But that doesn’t mean there isn’t still one guy out there who might see an ad on a website or something and say, “Golly, I sure am tense! I could use a nice Swedish!”
That guy could be you. And then your defense is straightforward. “Your honor, I was just as shocked as anyone that the arresting officers believed I wanted my penis massaged. I have tight hamstrings!”
Summation
As with so many of the topics we’re blazing through, there are aspects of this one I haven’t even come close to addressing. There’s the whole entrapment issue, for example. This is a common defense against a prostitution arrest, and it’s usually valid. But vice squads get major coaching in how to avoid any appearance of having lured you into their loving embrace. Still, entrapment can happen, so if you’re ever unfortunate enough to be in this situation remember to run through the experience in detail with your attorney, who will certainly know all the telltale signs of you having been suckered into a jam.
Let’s imagine that in spite of being aware of the risks inherent in this kind of thing, your inner thrill seeker still pushes you to ring up your local Heidi Fleiss. Hopefully you have a better idea of what to say and do to keep the cops from taking your booty call and handing your ass right back to you.

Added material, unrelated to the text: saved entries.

import Literature.NumberTheory.ConnesMoscovici2022.UVProlateGreenSolutions
import Literature.NumberTheory.ConnesMoscovici2022.UVProlateGreenFormula
import Literature.NumberTheory.ConnesMoscovici2022.UVProlateDeficiencyIndices
import Literature.NumberTheory.ConnesMoscovici2022.UVProlateBoundaryFunctional
import Literature.NumberTheory.ConnesMoscovici2022.UVProlateSpectrumBothSides
import Literature.NumberTheory.ConnesMoscovici2022.UVProlateSADomain
import Literature.Analysis.UnboundedOperators.CompactResolventOfRightInverse
import Literature.Analysis.OperatorTheory.L2KernelHilbertSchmidt
import Literature.Analysis.OperatorTheory.L2KernelOperator
import Literature.Analysis.OperatorTheory.SupNormCompactOperator
import HarnessLib
import Mathlib
import HarnessLib

/-!
# Crux `BirComplexStableXYR`, line `fat-gaussian-defect-calculus`: stub T2 `stub_feshbachFixedPoint`

Registered stub (lead c8, wave 12, chapter T-end, skeleton
`Cruxes/BirComplexStableXYR/Lines/fat_gaussian_defect_calculus.lean`), helper (`--supports`) for the crux
`Summit.HubbardSuperconductivity.HubbardSuperconductivity.Theses.BalabanIR.BirComplexStableXYR`:
**the Feshbach (Schur-complement) scalar fixed point.**  Generic functional analysis over a complex Banach
space `E`; no project definition is used.

**Statement.** In the normed ring `E →L[ℂ] E` of bounded operators let `M` be the complement block with
`‖M‖ ≤ θ < 1`, let `b : E →L[ℂ] ℂ` (row functional), `c : E` (column) and `a : ℂ` satisfy
`‖b‖, ‖c‖, |a − 1| ≤ ε` with `0 ≤ ε`, `4ε ≤ 1 − θ`, and assume the resolvent bound (stub T1, taken as a
hypothesis): for `θ < |μ|` the operator `μ − M` is a unit and `‖(μ − M)⁻¹‖ ≤ 1/(|μ| − θ)`.  Then the dressed
eigenvalue equation `μ = a + b (μ − M)⁻¹ c` has exactly one solution with `|μ − 1| ≤ 2ε`.

**Proof.** Banach fixed point on the closed disc `D = {|μ − 1| ≤ 2ε}` (a complete metric space) for
`G μ := a + b (R μ c)`, `R μ := (μ − M)⁻¹ = Ring.inverse (μ • 1 − M)`.  For `μ ∈ D` one has
`|μ| ≥ 1 − 2ε ≥ (1 + θ)/2 > θ`, so `R μ` exists and `‖R μ‖ ≤ 2/(1 − θ)`; hence
`|G μ − a| ≤ ‖b‖ ‖R μ‖ ‖c‖ ≤ ε · (2ε/(1 − θ)) ≤ ε/2` and `G` maps `D` into itself.  The resolvent identity
`R μ − R ν = (ν − μ) • (R μ * R ν)` (`hsc_fesh_resolvent_sub`, from `x⁻¹ − y⁻¹ = x⁻¹ (y − x) y⁻¹`,
`hsc_fesh_inverse_sub`) gives `|G μ − G ν| ≤ ‖b‖ ‖c‖ ‖R μ‖ ‖R ν‖ |μ − ν| ≤ (2ε/(1 − θ))² |μ − ν| ≤ |μ − ν|/4`,
so `G` is a `1/4`-contraction of `D`: existence by `ContractingWith.fixedPoint` on the subtype `D`, uniqueness
directly from the contraction estimate.  Elementary given Mathlib; sorry-free. [folklore]
-/

set_option linter.dupNamespace false -- `Summit.<S>.<S>.Theorems…` repeats the summit name (D-0017 layout)

namespace Summit.HubbardSuperconductivity.HubbardSuperconductivity.Theorems.TEnd

open scoped ComplexConjugate NNReal

/-- **Difference of inverses of two units** in a ring: `x⁻¹ − y⁻¹ = x⁻¹ (y − x) y⁻¹` (with `Ring.inverse`).
[folklore] -/
theorem hsc_fesh_inverse_sub {A : Type*} [Ring A] {x y : A} (hx : IsUnit x) (hy : IsUnit y) :
    Ring.inverse x - Ring.inverse y = Ring.inverse x * (y - x) * Ring.inverse y := by
  rw [mul_sub, sub_mul, mul_assoc, Ring.mul_inverse_cancel _ hy, mul_one, Ring.inverse_mul_cancel _ hx,
    one_mul]

/-- **Resolvent identity** in the algebra of bounded operators: if `μ − M` and `ν − M` are units then
`(μ − M)⁻¹ − (ν − M)⁻¹ = (ν − μ) • ((μ − M)⁻¹ (ν − M)⁻¹)` (with `Ring.inverse`). [folklore] -/
theorem hsc_fesh_resolvent_sub {E : Type*} [NormedAddCommGroup E] [NormedSpace ℂ E]
    (M : E →L[ℂ] E) {μ ν : ℂ} (hμ : IsUnit (μ • (1 : E →L[ℂ] E) - M))
    (hν : IsUnit (ν • (1 : E →L[ℂ] E) - M)) :
    Ring.inverse (μ • (1 : E →L[ℂ] E) - M) - Ring.inverse (ν • (1 : E →L[ℂ] E) - M) =
      (ν - μ) • (Ring.inverse (μ • (1 : E →L[ℂ] E) - M) * Ring.inverse (ν • (1 : E →L[ℂ] E) - M)) := by
  have hBA : (ν • (1 : E →L[ℂ] E) - M) - (μ • (1 : E →L[ℂ] E) - M) = (ν - μ) • (1 : E →L[ℂ] E) := by
    rw [sub_smul]; abel
  rw [hsc_fesh_inverse_sub hμ hν, hBA, mul_smul_comm, mul_one, smul_mul_assoc]

/-- **stub T2 (M, generic): the Feshbach (Schur-complement) fixed point.**  For block data `a ∈ ℂ`, row functional `b`,
column `c`, complement block `M` with `‖M‖ ≤ θ < 1`, `|a − 1|, ‖b‖, ‖c‖ ≤ ε`, `4ε ≤ 1 − θ`, and the resolvent bound (T1,
as a hypothesis), the dressed eigenvalue equation `μ = a + b (μ − M)⁻¹ c` has exactly one solution with `|μ − 1| ≤ 2ε`
(Banach fixed point on the closed disc: the map sends it into `|μ − a| ≤ ε/2` and is a `1/4`-contraction by the
resolvent identity). [folklore] -/
theorem stub_feshbachFixedPoint :
    ∀ (E : Type) [NormedAddCommGroup E] [NormedSpace ℂ E] [CompleteSpace E]
      (M : E →L[ℂ] E) (b : E →L[ℂ] ℂ) (c : E) (a : ℂ) (θ ε : ℝ), 0 ≤ θ → θ < 1 → 0 ≤ ε → 4 * ε ≤ 1 - θ →
      ‖M‖ ≤ θ → ‖b‖ ≤ ε → ‖c‖ ≤ ε → ‖a - 1‖ ≤ ε →
      (∀ μ : ℂ, θ < ‖μ‖ → IsUnit (μ • (1 : E →L[ℂ] E) - M) ∧
          ‖Ring.inverse (μ • (1 : E →L[ℂ] E) - M)‖ ≤ 1 / (‖μ‖ - θ)) →
      ∃! μ : ℂ, ‖μ - 1‖ ≤ 2 * ε ∧ μ = a + b (Ring.inverse (μ • (1 : E →L[ℂ] E) - M) c) := by
  intro E _ _ _ M b c a θ ε _hθ0 hθ1 hε0 hε _hM hb hc ha hR
  -- notation: the resolvent `R` and the Feshbach map `G`
  set R : ℂ → (E →L[ℂ] E) := fun μ => Ring.inverse (μ • (1 : E →L[ℂ] E) - M) with hRdef
  set G : ℂ → ℂ := fun μ => a + b (R μ c) with hGdef
  have h1θ : 0 < 1 - θ := by linarith
  -- the constant `K = 2/(1-θ)` bounding the resolvent on the disc, with `K ε ≤ 1/2`
  set K : ℝ := 2 / (1 - θ) with hKdef
  have hK0 : 0 ≤ K := (div_pos two_pos h1θ).le
  have hKε : K * ε ≤ 1 / 2 := by
    rw [hKdef, div_mul_eq_mul_div, div_le_div_iff₀ h1θ two_pos]
    linarith
  -- on the disc: `θ < |μ|`, hence the resolvent exists and `‖R μ‖ ≤ K`
  have hball : ∀ μ : ℂ, ‖μ - 1‖ ≤ 2 * ε → θ < ‖μ‖ ∧ ‖R μ‖ ≤ K := by
    intro μ hμ
    have hnorm : 1 - 2 * ε ≤ ‖μ‖ := by
      have h := norm_sub_norm_le (1 : ℂ) μ
      rw [norm_one, norm_sub_rev] at h
      linarith
    have hθμ : θ < ‖μ‖ := by linarith
    refine ⟨hθμ, ?_⟩
    calc ‖R μ‖ ≤ 1 / (‖μ‖ - θ) := (hR μ hθμ).2
      _ ≤ K := by
        rw [hKdef, div_le_div_iff₀ (by linarith) h1θ]
        linarith
  -- `G` maps the disc into the smaller disc `|G μ − a| ≤ ε/2`
  have hGa : ∀ μ : ℂ, ‖μ - 1‖ ≤ 2 * ε → ‖G μ - a‖ ≤ ε / 2 := by
    intro μ hμ
    obtain ⟨-, hRμ⟩ := hball μ hμ
    have hGμ : G μ - a = b (R μ c) := by simp [hGdef]
    have hRc : ‖R μ c‖ ≤ K * ε :=
      ((R μ).le_opNorm c).trans (mul_le_mul hRμ hc (norm_nonneg _) hK0)
    rw [hGμ]
    calc ‖b (R μ c)‖ ≤ ‖b‖ * ‖R μ c‖ := b.le_opNorm _
      _ ≤ ε * (K * ε) := mul_le_mul hb hRc (norm_nonneg _) hε0
      _ ≤ ε * (1 / 2) := mul_le_mul_of_nonneg_left hKε hε0
      _ = ε / 2 := by ring
  have hmaps : ∀ μ : ℂ, ‖μ - 1‖ ≤ 2 * ε → ‖G μ - 1‖ ≤ 2 * ε := by
    intro μ hμ
    calc ‖G μ - 1‖ = ‖(G μ - a) + (a - 1)‖ := by rw [sub_add_sub_cancel]
      _ ≤ ‖G μ - a‖ + ‖a - 1‖ := norm_add_le _ _
      _ ≤ ε / 2 + ε := add_le_add (hGa μ hμ) ha
      _ ≤ 2 * ε := by linarith
  -- `G` is a `1/4`-contraction on the disc (resolvent identity)
  have hlip : ∀ μ ν : ℂ, ‖μ - 1‖ ≤ 2 * ε → ‖ν - 1‖ ≤ 2 * ε → ‖G μ - G ν‖ ≤ 1 / 4 * ‖μ - ν‖ := by
    intro μ ν hμ hν
    obtain ⟨hθμ, hRμ⟩ := hball μ hμ
    obtain ⟨hθν, hRν⟩ := hball ν hν
    have hres : R μ - R ν = (ν - μ) • (R μ * R ν) :=
      hsc_fesh_resolvent_sub M (hR μ hθμ).1 (hR ν hθν).1
    have hGG : G μ - G ν = b ((R μ - R ν) c) := by
      rw [sub_apply, map_sub]
      simp only [hGdef]
      ring
    rw [hGG, hres]
    calc ‖b (((ν - μ) • (R μ * R ν)) c)‖ ≤ ‖b‖ * ‖((ν - μ) • (R μ * R ν)) c‖ := b.le_opNorm _
      _ ≤ ‖b‖ * (‖(ν - μ) • (R μ * R ν)‖ * ‖c‖) :=
          mul_le_mul_of_nonneg_left (ContinuousLinearMap.le_opNorm _ _) (norm_nonneg _)
      _ ≤ ‖b‖ * ((‖ν - μ‖ * (‖R μ‖ * ‖R ν‖)) * ‖c‖) := by
          gcongr
          rw [norm_smul]
          gcongr
          exact norm_mul_le _ _
      _ ≤ ε * ((‖ν - μ‖ * (K * K)) * ε) := by gcongr
      _ = (K * ε) ^ 2 * ‖μ - ν‖ := by rw [norm_sub_rev]; ring
      _ ≤ (1 / 2) ^ 2 * ‖μ - ν‖ := by gcongr
      _ = 1 / 4 * ‖μ - ν‖ := by norm_num
  -- Banach fixed point on the complete metric space `D`
  set D : Set ℂ := Metric.closedBall (1 : ℂ) (2 * ε) with hDdef
  have hDmem : ∀ μ : ℂ, μ ∈ D ↔ ‖μ - 1‖ ≤ 2 * ε := fun μ => by
    rw [hDdef, Metric.mem_closedBall, dist_eq_norm]
  haveI : CompleteSpace D := (Metric.isClosed_closedBall.isComplete).completeSpace_coe
  haveI : Nonempty D := ⟨⟨1, (hDmem 1).2 (by simpa using hε0)⟩⟩
  let g : D → D := fun x => ⟨G x, (hDmem _).2 (hmaps x (by exact (hDmem _).1 x.2))⟩
  have hg : ContractingWith (1 / 4 : ℝ≥0) g := by
    refine ⟨by norm_num, LipschitzWith.of_dist_le_mul fun x y => ?_⟩
    rw [Subtype.dist_eq, Subtype.dist_eq, dist_eq_norm, dist_eq_norm]
    push_cast
    exact hlip x y ((hDmem _).1 x.2) ((hDmem _).1 y.2)
  obtain ⟨x, hx⟩ : ∃ x : D, g x = x := ⟨ContractingWith.fixedPoint g hg, hg.fixedPoint_isFixedPt⟩
  have hxfix : G x = x := congrArg Subtype.val hx
  refine ⟨(x : ℂ), ⟨(hDmem _).1 x.2, hxfix.symm⟩, ?_⟩
  -- uniqueness from the contraction estimate
  rintro y ⟨hyD, hyfix⟩
  have hy : G y = y := hyfix.symm
  have hle : ‖y - x‖ ≤ 1 / 4 * ‖y - x‖ := by
    have := hlip y x hyD ((hDmem _).1 x.2)
    rwa [hy, hxfix] at this
  have h0 : ‖y - (x : ℂ)‖ = 0 := by linarith [norm_nonneg (y - (x : ℂ))]
  exact sub_eq_zero.mp (norm_eq_zero.mp h0)

end Summit.HubbardSuperconductivity.HubbardSuperconductivity.Theorems.TEnd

The best advice is: don’t do it. The Internet is just raring to delight your senses with all sorts of debauchery, and adult bookstores are stocked to the ceiling with artificial tools to help bring you real gratification. There are much better ways to get your name in the local newspaper.
Invitation to Not Murder
Like discovering a tube of pineapple-flavored lubricant next to a copy of the 1985 NBA Guide in your grandfather’s bedside table, murder is a bell that you can’t unring. Don’t do it.
The end.
Well, it’s the end of your life outside the stone house, anyway. So far we’ve been tripping the light fantastic, for the most part, talking about legal issues that seem downright fluffy compared to this one. But I didn’t become a lawyer to avoid the heavy lifting. Hand me the barbells, because we’re about to get weighty.
So… murder. Homicide.
Did you know those are two different things? They are. What’s homicide? It’s basically one person causing another person’s death. It isn’t always a criminal act. Homicide comes in many flavors. Intentional manslaughter: killing someone on purpose, perhaps because you were provoked into doing it. Unintentional manslaughter: accidentally running someone down with a vehicle, which is—you guessed it—vehicular manslaughter, for instance.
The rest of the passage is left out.